En la fiscalía de distrito de Núñez-Saavedra, también a cargo de Campagnoli, varios de los sospechosos estaban identificados en otras investigaciones penales.

“Las imágenes e identidades quedaron corroboradas con fotografías de las redes sociales, datos oficiales del Registro Nacional de las Personas (Renaper) y distintas filmaciones”, explicaron fuentes del caso.

Además de capturar a Acosta, los investigadores intentan identificar a uno de los delincuentes que aparece registrado en varios robos, pero al que, hasta el momento, no lograron encontrar en sus bases de datos. Por ahora lo llaman “NN Barbita”.

Seguidillas y repeticiones

Algunos locales, como por ejemplo la sucursal de Frávega situada en avenida Rivadavia al 6400, en el corazón del centro comercial a cielo abierto de Flores, fueron asaltados más de una vez. Los delincuentes armados irrumpían, reducían a empleados y clientes y se dirigían directamente al depósito para alzarse con la mayor cantidad de teléfonos y artículos electrónicos de alta tecnología.

Ponían el botín en bolsas de residuos grandes, como las que se usan en los consorcios de edificios, y después subían a una camioneta utilitaria que los esperaba en la puerta.

Los delincuentes actuaban a cara descubierta, pero casi siempre llevaban encajadas gorras con visera para ocultar un poco su fisonomía, en especial, ante la posibilidad de ser filmados desde una posición superior por los dispositivos de videovigilancia de los locales.

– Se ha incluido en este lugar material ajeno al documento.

import Literature.Topology.FourManifolds.SubmersionStraightening
import Literature.Topology.FourManifolds.ComplementConnected
import HarnessLib

/-!
# Small neighbourhoods of a regular point with connected fibre complement

Topic `Literature/Topology/FourManifolds` (local lemma for the connectedness of the regular fibre of
a Lefschetz fibration, fact seat `provefact-Literature.Geometry.Symplectic.Oba2016_s-add47373d4`).  Let
`f : M → ℝ²` be smooth on a `4`-manifold with boundary and `z` an interior point at which `df_z`
is onto.  Then `z` has arbitrarily small neighbourhoods `N` such that `N \ f⁻¹(f z)` is
preconnected: in a straightening chart (`Literature.Topology.FourManifolds.exists_straighteningChart`) the fibre through
`z` is a linear subspace of codimension `2` of `ℝ⁴`, and a ball minus such a subspace is
preconnected (`Literature.Topology.FourManifolds.isPreconnected_ball_diff_vadd_submodule`).

* `rank_quotient_ker_sndFibreCoord` — the subspace `{q | ((appendCLE)⁻¹ q).2 = 0}` of `ℝ⁴` has
  codimension `2`;
* `exists_nhds_subset_isPreconnected_diff_fibre` — the local lemma.

Everything is proved; no definitions, no named facts.

## References

* M. W. Hirsch, *Differential Topology*, GTM 33 (1976), Ch. 1 §3, Thm. 3.2. [HirschDT1976]
-/

open scoped Manifold ContDiff Topology
open Set Function Filter Metric Module

noncomputable section

namespace Literature.Topology.FourManifolds

/-! ### §1 The model fibre has codimension two -/

/-- The linear map `q ↦ ((appendCLE hab)⁻¹ q).2 : ℝ⁴ → ℝ²` is onto, so its kernel — the model
fibre `{q | ((appendCLE hab)⁻¹ q).2 = 0}` — has codimension `2 > 1`. [folklore] -/
theorem one_lt_rank_quotient_ker_snd_comp_appendCLE_symm (hab : 2 + 2 = 4) :
    1 < Module.rank ℝ (EuclideanSpace ℝ (Fin 4) ⧸ LinearMap.ker
      ((LinearMap.snd ℝ (EuclideanSpace ℝ (Fin 2)) (EuclideanSpace ℝ (Fin 2))).comp
        ((appendCLE hab).symm : EuclideanSpace ℝ (Fin 4) ≃L[ℝ]
          (EuclideanSpace ℝ (Fin 2) × EuclideanSpace ℝ (Fin 2))).toLinearEquiv.toLinearMap)) := by
  set Λ := (LinearMap.snd ℝ (EuclideanSpace ℝ (Fin 2)) (EuclideanSpace ℝ (Fin 2))).comp
    ((appendCLE hab).symm : EuclideanSpace ℝ (Fin 4) ≃L[ℝ]
      (EuclideanSpace ℝ (Fin 2) × EuclideanSpace ℝ (Fin 2))).toLinearEquiv.toLinearMap with hΛ
  have hsurj : Surjective Λ := by
    intro w
    refine ⟨appendCLE hab (0, w), ?_⟩
    show ((appendCLE hab).symm (appendCLE hab (0, w))).2 = w
    rw [ContinuousLinearEquiv.symm_apply_apply]
  have e := Λ.quotKerEquivOfSurjective hsurj
  rw [e.rank_eq, ← Module.finrank_eq_rank, finrank_euclideanSpace_fin]
  norm_num

/-! ### §2 The local lemma -/

variable {M : Type*} [TopologicalSpace M] [ChartedSpace (EuclideanHalfSpace 4) M]
  [IsManifold (𝓡∂ 4) ∞ M]

/-- **Small neighbourhoods of an interior regular point with connected fibre complement.**  If
`f : M → ℝ²` is smooth, `z` is an interior point and `df_z` is onto, then inside every
neighbourhood `U` of `z` there is a neighbourhood `N` of `z` with `N \ f⁻¹(f z)` preconnected.
[cite: HirschDT1976, Ch. 1 §3, Thm. 3.2] -/
theorem exists_nhds_subset_isPreconnected_diff_fibre {f : M → EuclideanSpace ℝ (Fin 2)}
    (hf : ContMDiff (𝓡∂ 4) 𝓘(ℝ, EuclideanSpace ℝ (Fin 2)) ∞ f) {z : M}
    (hz : (𝓡∂ 4).IsInteriorPoint z)
    (hsurj : Surjective (mfderiv (𝓡∂ 4) 𝓘(ℝ, EuclideanSpace ℝ (Fin 2)) f z))
    {U : Set M} (hU : U ∈ 𝓝 z) :
    ∃ N ∈ 𝓝 z, N ⊆ U ∧ IsPreconnected (N \ f ⁻¹' {f z}) := by
  have hab : 2 + 2 = 4 := rfl
  obtain ⟨ψ, hψatlas, hzψ, hψz, hψf, hψint⟩ := exists_straighteningChart hab hf hz hsurj
    (EuclideanSpace.single (0 : Fin 2) (1 : ℝ)) (appendCLE_single_zero_mem_interior_range hab)
  set I := (𝓡∂ 4) with hI
  set χ := ψ.extend I with hχ
  set q₀ : EuclideanSpace ℝ (Fin 4) := I (ψ z) with hq₀
  have hχz : χ z = q₀ := rfl
  have hzsrc : z ∈ χ.source := by rw [hχ, ψ.extend_source]; exact hzψ
  -- an open set of model points over which `χ⁻¹` is defined
  set T : Set (EuclideanSpace ℝ (Fin 4)) := I.symm ⁻¹' ψ.target ∩ interior (range I) with hT
  have hTopen : IsOpen T := (ψ.open_target.preimage I.continuous_symm).inter isOpen_interior
  have hq₀T : q₀ ∈ T := by
    refine ⟨?_, hψint z hzψ⟩
    show I.symm (I (ψ z)) ∈ ψ.target
    rw [I.left_inv]; exact ψ.map_source hzψ
  have hTsub : T ⊆ χ.target := by
    rintro q ⟨hq, hq'⟩
    rw [hχ, ψ.extend_target]
    exact ⟨hq, interior_subset hq'⟩
  -- `χ⁻¹` is continuous on the target and maps `q₀` to `z`
  have hsymm_cont : ContinuousOn χ.symm χ.target := ψ.continuousOn_extend_symm
  have hsymm_q₀ : χ.symm q₀ = z := by rw [← hχz]; exact ψ.extend_left_inv (I := I) hzψ
  -- choose a small ball
  have h1 : ∀ᶠ q in 𝓝 q₀, q ∈ T := hTopen.mem_nhds hq₀T
  have h2 : ∀ᶠ q in 𝓝[χ.target] q₀, χ.symm q ∈ U := by
    have hc : ContinuousWithinAt χ.symm χ.target q₀ := hsymm_cont q₀ (hTsub hq₀T)
    rw [ContinuousWithinAt, hsymm_q₀] at hc
    exact hc hU
  obtain ⟨ε, hε, hball⟩ : ∃ ε > 0, ball q₀ ε ⊆ T ∧ ∀ q ∈ ball q₀ ε, χ.symm q ∈ U := by
    obtain ⟨ε₁, hε₁, h1'⟩ := Metric.eventually_nhds_iff_ball.1 h1
    obtain ⟨ε₂, hε₂, h2'⟩ := Metric.mem_nhdsWithin_iff.1 h2
    refine ⟨min ε₁ ε₂, lt_min hε₁ hε₂, fun q hq => h1' q (ball_subset_ball (min_le_left _ _) hq),
      fun q hq => h2' ⟨ball_subset_ball (min_le_right _ _) hq, hTsub (h1' q ?_)⟩⟩
    exact ball_subset_ball (min_le_left _ _) hq
  obtain ⟨hballT, hballU⟩ := hball
  set N : Set M := χ.symm '' ball q₀ ε with hN
  -- `N` is a neighbourhood of `z` inside `U`
  have hNeq : N = χ.source ∩ χ ⁻¹' ball q₀ ε :=
    χ.symm_image_eq_source_inter_preimage (hballT.trans hTsub |>.trans le_rfl)
  have hNnhds : N ∈ 𝓝 z := by
    rw [hNeq]
    have hopen : IsOpen (χ.source ∩ χ ⁻¹' ball q₀ ε) := ψ.isOpen_extend_preimage' isOpen_ball
    exact hopen.mem_nhds ⟨hzsrc, by rw [mem_preimage, hχz]; exact mem_ball_self hε⟩
  have hNU : N ⊆ U := by
    rintro x ⟨q, hq, rfl⟩
    exact hballU q hq
  refine ⟨N, hNnhds, hNU, ?_⟩
  -- the fibre read in the chart is the kernel of `q ↦ ((appendCLE)⁻¹ q).2`
  set K : Submodule ℝ (EuclideanSpace ℝ (Fin 4)) := LinearMap.ker
    ((LinearMap.snd ℝ (EuclideanSpace ℝ (Fin 2)) (EuclideanSpace ℝ (Fin 2))).comp
      ((appendCLE hab).symm : EuclideanSpace ℝ (Fin 4) ≃L[ℝ]
        (EuclideanSpace ℝ (Fin 2) × EuclideanSpace ℝ (Fin 2))).toLinearEquiv.toLinearMap) with hK
  have hmemK : ∀ q : EuclideanSpace ℝ (Fin 4), q ∈ K ↔ ((appendCLE hab).symm q).2 = 0 := fun q =>
    Iff.rfl
  have hq₀K : q₀ ∈ K := by
    rw [hmemK]
    show ((appendCLE hab).symm q₀).2 = 0
    rw [hψz, ContinuousLinearEquiv.symm_apply_apply]
  have hfibre : ∀ q ∈ ball q₀ ε, (χ.symm q ∈ f ⁻¹' {f z} ↔ q - q₀ ∈ K) := by
    intro q hq
    have hqT := hballT hq
    have hqt : q ∈ χ.target := hTsub hqT
    have hsrc : χ.symm q ∈ ψ.source := by
      rw [← ψ.extend_source (I := I)]; exact χ.map_target hqt
    have hχq : I (ψ (χ.symm q)) = q := χ.right_inv hqt
    have h := hψf (χ.symm q) hsrc
    rw [hχq] at h
    rw [K.sub_mem_iff_left hq₀K, hmemK, h, mem_preimage, mem_singleton_iff, sub_eq_zero]
  have himage : N \ f ⁻¹' {f z} = χ.symm '' (ball q₀ ε \ {q | q - q₀ ∈ K}) := by
    ext x
    constructor
    · rintro ⟨⟨q, hq, rfl⟩, hx⟩
      exact ⟨q, ⟨hq, fun h => hx ((hfibre q hq).2 h)⟩, rfl⟩
    · rintro ⟨q, ⟨hq, hqK⟩, rfl⟩
      exact ⟨⟨q, hq, rfl⟩, fun h => hqK ((hfibre q hq).1 h)⟩
  rw [himage]
  exact (isPreconnected_ball_diff_vadd_submodule
    (one_lt_rank_quotient_ker_snd_comp_appendCLE_symm hab) q₀ hε).image χ.symm
      (hsymm_cont.mono (Set.sdiff_subset.trans (hballT.trans hTsub)))

end Literature.Topology.FourManifolds

end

El robo del iPoint de Unicenter, dedicado a los distintos equipos de Apple, ocurrió el 9 de septiembre pasado. Tres delincuentes se llevaron 100 iPhones y un cuarto de millón de pesos. Escaparon en un Ford Focus blanco. La investigación de ese caso quedó a cargo de la fiscal de Martínez María Paula Hertig.

El 2 de octubre pasado, con la información aportada por la SIPE, la fiscal Hertig y detectives de la Delegación Departamental de Investigaciones (DDI) de San Isidro llevaron adelante una serie de allanamientos y detuvieron a tres sospechosos, entre ellos, Tapia y Campos. Según informaron fuentes policiales, en los procedimientos se secuestraron un iPad, 12 teléfonos celulares, zapatillas de diferentes marcas, 900 dólares y 72.815 pesos.